Коган по такому случаю запустил нас в свою каморку. И деликатно удалился.
Что сказать… знатно я прибарахлился всего за одну ненужную мне японскую железку. Лезвия, иголки, нитки, полотняные отрезы… Прочая мелочь типа порошкового брадобрейского мыла и компрессорных салфеток. Кускового мыла по полдюжины хозяйственного и банного. И даже дорожный несессер (я все же выбрал золингеновский из нержавейки, а не хлебниковское серебро — он удобней и станок приятней в руке лежит), даже тапочки кожаные — это все хорошо, но мелочь.
Вместо хлебниковского серебра сторговал дополнительно несколько отрезов ситца, поплина и мадаполама — в деревне у матери, наверное, сейчас мануфактуры шаром покати.
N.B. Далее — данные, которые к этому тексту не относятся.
set_option maxRecDepth 100000 in
/-- `d^Z (qc) = 8`, transported from the census certificate (`A1p_n192_k16_17efcc59.dZ_eq`) by `BB.Code.dZ_eq_of_flat`. -/
theorem qc_dZ : qc.css.dZ = 8 :=
  (qc.dZ_eq_of_flat (D := A1p_n192_k16_17efcc59.cert.code (A1p_n192_k16_17efcc59.cert.commOK_of_checkStructure A1p_n192_k16_17efcc59.checkStructure_ok))
    rowMatrix_HX_eq rowMatrix_HZ_eq).symm.trans A1p_n192_k16_17efcc59.dZ_eq

set_option maxRecDepth 100000 in
/-- `k (qc) = 16`, transported from the census certificate (`A1p_n192_k16_17efcc59.k_eq`) by `BB.Code.k_eq_of_flat`. -/
theorem qc_k : qc.k = 16 :=
  (qc.k_eq_of_flat (D := A1p_n192_k16_17efcc59.cert.code (A1p_n192_k16_17efcc59.cert.commOK_of_checkStructure A1p_n192_k16_17efcc59.checkStructure_ok))
    rowMatrix_HX_eq rowMatrix_HZ_eq).symm.trans A1p_n192_k16_17efcc59.k_eq

/-- **`QC(1 + y + xy^2, 1 + y^2 + x^2y^16)` on `ℤ_4 × ℤ_24` has parameters `[[192, 16, 8]]`** (distance exact; `BB.HasParams`) — the census row
`A1p_n192_k16_17efcc59` read as a statement about the construction. KERNEL. -/
theorem qc_hasParams : Summit.Ventures.QEC.BB.HasParams qc 192 16 8 :=
  BB.hasParams_of_dZ (by simp only [BB.numQubits_eq]) qc_k qc_dZ

/-- The same in the generic census vocabulary: `qc.css.IsCode 192 16 8`. -/
theorem qc_isCode : qc.css.IsCode 192 16 8 :=
  (BB.hasParams_iff_isCode (by decide)).1 qc_hasParams

set_option maxRecDepth 100000 in
/-- **The Tanner graph of `qc` is connected** (Bravyi et al. 2024 Lemma 3 / `BB.Code.tannerGraph_connected_of_unit_mem`): `x = (1,0)`
and `y = (0,1)` are explicit combinations of exponent differences inside `A` or inside `B` (found by qec-type-05's tools/conn_cert.py,
re-checked by `decide`). Census column «connected» for this row, KERNEL. -/
theorem qc_tannerGraph_connected : qc.css.tannerGraph.Connected := by
  refine qc.tannerGraph_connected_of_unit_mem (fun h => absurd (congrFun h ((0 : Fin 4), (0 : Fin 24))) (by decide))
    (fun h => absurd (congrFun h ((0 : Fin 4), (0 : Fin 24))) (by decide)) ?_ ?_
  · have e : (((1 : Fin 4), (0 : Fin 24)) : BB.Mono 4 24) = (2 : ℕ) • ((((0 : Fin 4), (0 : Fin 24))) - (0, 1)) + (11 : ℕ) • ((((0 : Fin 4), (0 : Fin 24))) - (1, 2)) := by decide
    rw [e]
    exact (AddSubgroup.add_mem _ (AddSubgroup.nsmul_mem _ (qc.sub_mem_expDiffSubgroup_A (by decide) (by decide)) 2) (AddSubgroup.nsmul_mem _ (qc.sub_mem_expDiffSubgroup_A (by decide) (by decide)) 11))
  · have e : (((0 : Fin 4), (1 : Fin 24)) : BB.Mono 4 24) = (23 : ℕ) • ((((0 : Fin 4), (0 : Fin 24))) - (0, 1)) := by decide
    rw [e]
    exact (AddSubgroup.nsmul_mem _ (qc.sub_mem_expDiffSubgroup_A (by decide) (by decide)) 23)

set_option maxRecDepth 100000 in
/-- **`qc`**: Tanner graph = edge-disjoint union of two layers whose components are wheel graphs `prismGraph 48` (`A₃A₂ᵀ` of order
`24`) and `prismGraph 24` (`B₂B₁ᵀ` of order `12`) — BCGMRY24 Lemma 2 minus planarity (`BB.Code.exists_wheel_layers`). KERNEL. -/
theorem qc_wheel_layers :
    ∃ ΓA ΓB : SimpleGraph ((BB.Mono 4 24 ⊕ BB.Mono 4 24) ⊕ (BB.Mono 4 24 ⊕ BB.Mono 4 24)),
    qc.css.tannerGraph = ΓA ⊔ ΓB ∧ Disjoint ΓA ΓB ∧
    (∀ K : ΓA.ConnectedComponent, Nonempty (K.toSimpleGraph ≃g prismGraph 48)) ∧
    (∀ K : ΓB.ConnectedComponent, Nonempty (K.toSimpleGraph ≃g prismGraph 24)) := by
  have hA : ∀ g : BB.Mono 4 24, qc.A g ≠ 0 ↔ g = ((0 : Fin 4), (0 : Fin 24)) ∨ g = ((0 : Fin 4), (1 : Fin 24)) ∨ g = ((1 : Fin 4), (2 : Fin 24)) := by decide +kernel
  have hB : ∀ g : BB.Mono 4 24, qc.B g ≠ 0 ↔ g = ((0 : Fin 4), (0 : Fin 24)) ∨ g = ((0 : Fin 4), (2 : Fin 24)) ∨ g = ((2 : Fin 4), (16 : Fin 24)) := by decide +kernel
  have h := qc.exists_wheel_layers (g₁ := ((0 : Fin 4), (0 : Fin 24))) (g₂ := ((0 : Fin 4), (1 : Fin 24))) (g₃ := ((1 : Fin 4), (2 : Fin 24))) (h₁ := ((0 : Fin 4), (0 : Fin 24)))
    (h₂ := ((0 : Fin 4), (2 : Fin 24))) (h₃ := ((2 : Fin 4), (16 : Fin 24))) (by decide) (by decide) (by decide) (by decide) (by decide) (by decide) hA hB
  have e1 : addOrderOf (((1 : Fin 4), (2 : Fin 24)) - (0, 1)) = 24 := (addOrderOf_eq_iff (by norm_num)).mpr (by decide)
  have e2 : addOrderOf (((0 : Fin 4), (2 : Fin 24)) - (0, 0)) = 12 := (addOrderOf_eq_iff (by norm_num)).mpr (by decide)
  rw [e1, e2] at h
  exact h

end Summit.Ventures.QEC.Census.A1p_n192_k16_17efcc59

namespace Summit.Ventures.QEC.Census.S8_7x14_w6_k18_000103

open Matrix Literature.InformationTheory.QuantumCodes BBRows

/-- Monomials of `A = 1 + y + y^3` (construction `A_terms = [[0, 0], [0, 1], [0, 3]]`, from the census generator file `census/search-3/gens/a1plus/A1p_n196_k18_48376be1.json` (matrix_sha256 `48376be126f8d278…`; `A = 1+y+y^3`, `B = 1+x+x^3*y^7`)). DATA. -/
def la : List (BB.Mono 7 14) := [(Fin.ofNat 7 0, Fin.ofNat 14 0), (Fin.ofNat 7 0, Fin.ofNat 14 1), (Fin.ofNat 7 0, Fin.ofNat 14 3)]

/-- Monomials of `B = 1 + x + x^3y^7` (construction `B_terms = [[0, 0], [1, 0], [3, 7]]`). DATA. -/
def lb : List (BB.Mono 7 14) := [(Fin.ofNat 7 0, Fin.ofNat 14 0), (Fin.ofNat 7 1, Fin.ofNat 14 0), (Fin.ofNat 7 3, Fin.ofNat 14 7)]
import Literature.Geometry.DiscreteGeometry.DelsarteLinearProgrammingBound

/-!
# Spherical codes, standard table: `A(8, 1/4) ≤ 48` (certified Delsarte LP bound)

Framing: lottery ticket; floor = certified bounds/negative ranges. Venture `PackingBounds`
(cell `pub-packcert`), spherical-code family, standard-angle grid row `s = 1/4` (LP-only extension row of the
cell's table; no printed comparison table for this angle), dimension 8.

Every finite set of unit vectors of `ℝ^8` with pairwise inner products `≤ 1/4` has at most `48`
elements. Proof: the linear programming bound (`Literature.Geometry.DiscreteGeometry.DelsarteLP.card_le`)
with an exact rational product-form polynomial of degree 4 (nonpositive on `[-1, 1/4]` by its shape),
whose Gegenbauer coefficients for `S^7` (`μ = 3`) are the nonnegative rationals in the proof;
`f(1)/f_0` EXACTLY integral (LP-sharp value), hence `|C| ≤ 48`. Certificate produced from the float LP optimum
(kit job j082031) by rational rounding and checked exactly by two code-disjoint verifiers (change of
basis / orthogonality) before this kernel check; data `certs/codes/code_n8_s1-4.json`
of the cell. This is the classical two-point (LP) value; three-point SDP bounds (Bachoc–Vallentin 2008,
Table 5.2) are lower where computed.

## References
* P. Delsarte, J. M. Goethals, J. J. Seidel, Geom. Dedicata 6 (1977) 363–388. [`DelsarteGoethalsSeidel1977`]
* J. H. Conway, N. J. A. Sloane, *Sphere Packings, Lattices and Groups*, Ch. 9 §3 (LP method). [`ConwaySloane1999`]
-/

namespace Summit.Ventures.PackingBounds.SphericalCodes

open Finset Literature.Analysis.SpecialFunctions Literature.Geometry.DiscreteGeometry

/-- **`A(8, 1/4) ≤ 48`**: a finite set of unit vectors of `ℝ^8` with pairwise inner products `≤ 1/4`
has at most `48` elements — certified Delsarte LP bound, exact rational certificate of degree 4.
(Delsarte–Goethals–Seidel LP bound; certified row of the `pub-packcert` grid.) -/
theorem code_dim8_quarter_le_48 (C : Finset (EuclideanSpace ℝ (Fin 8)))
    (h1 : ∀ x ∈ C, ‖x‖ = 1) (h2 : ∀ x ∈ C, ∀ y ∈ C, x ≠ y → inner ℝ x y ≤ 1 / 4) :
    C.card ≤ 48 := by
  refine DelsarteLP.card_le (n := 8) (μ := 3) (by norm_num) (by norm_num) 4
    (fun k => match k with
      | 0 => 49 / 800 | 1 => 77 / 1200 | 2 => 101 / 2400 | 3 => 31 / 1600 | 4 => 1 / 240 | _ => 0)
    ?_ (1 / 4) ?_ 48 (by norm_num) ?_ C h1 h2
  · intro k
    split <;> norm_num
  · intro t ht1 ht2
    have key : (t + 1) * (t + 2 / 5) ^ 2 * (t - 1 / 4) ≤ 0 :=
      mul_nonpos_of_nonneg_of_nonpos (mul_nonneg (by linarith) (by positivity)) (by linarith)
    have hsum : ∑ k ∈ range (4 + 1),
        (fun k => match k with
      | 0 => 49 / 800 | 1 => 77 / 1200 | 2 => 101 / 2400 | 3 => 31 / 1600 | 4 => 1 / 240 | _ => 0) k * gegenbauerSum (3 : ℝ) k t =
        (t + 1) * (t + 2 / 5) ^ 2 * (t - 1 / 4) := by
      simp [Finset.sum_range_succ, gegenbauerSum, gegenbauerCoeff, Finset.prod_range_succ,
        Nat.factorial]
      ring
    rw [hsum]
    exact key
  · norm_num [Finset.sum_range_succ, gegenbauerSum, gegenbauerCoeff, Finset.prod_range_succ,
      Nat.factorial]

end Summit.Ventures.PackingBounds.SphericalCodes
Я эту женщину не знаю, но, как ни крути, она мать этой тушки которой я пользуюсь сам. Уважать надо, если любить не получается.
А вот пальто из тюленьей кожи! Да еще фуражка кожаная к нему, стильная такая, американская. И выглядит хорошо и сидит удобно. И в рукавах вязаные шерстяные манжеты, ветер не поддует. И подстежка меховая просто замечательная.
— Что за мех вы говорили? — спрашиваю, а самому эту подстежку из рук выпускать не хочется.
— Гуанако, — отвечает.
— А что это такое?
— Лама. Верблюд такой безгорбый, что живет в горах Южной Америки. Американцам он задёшево достается. Ручной труд индейцев у них дёшев.
Ум-гу… Верблюд — это хорошо. Верблюжья шерсть теплая. А эта в отличие от нашего верблюда еще и не колется. Ласковая такая.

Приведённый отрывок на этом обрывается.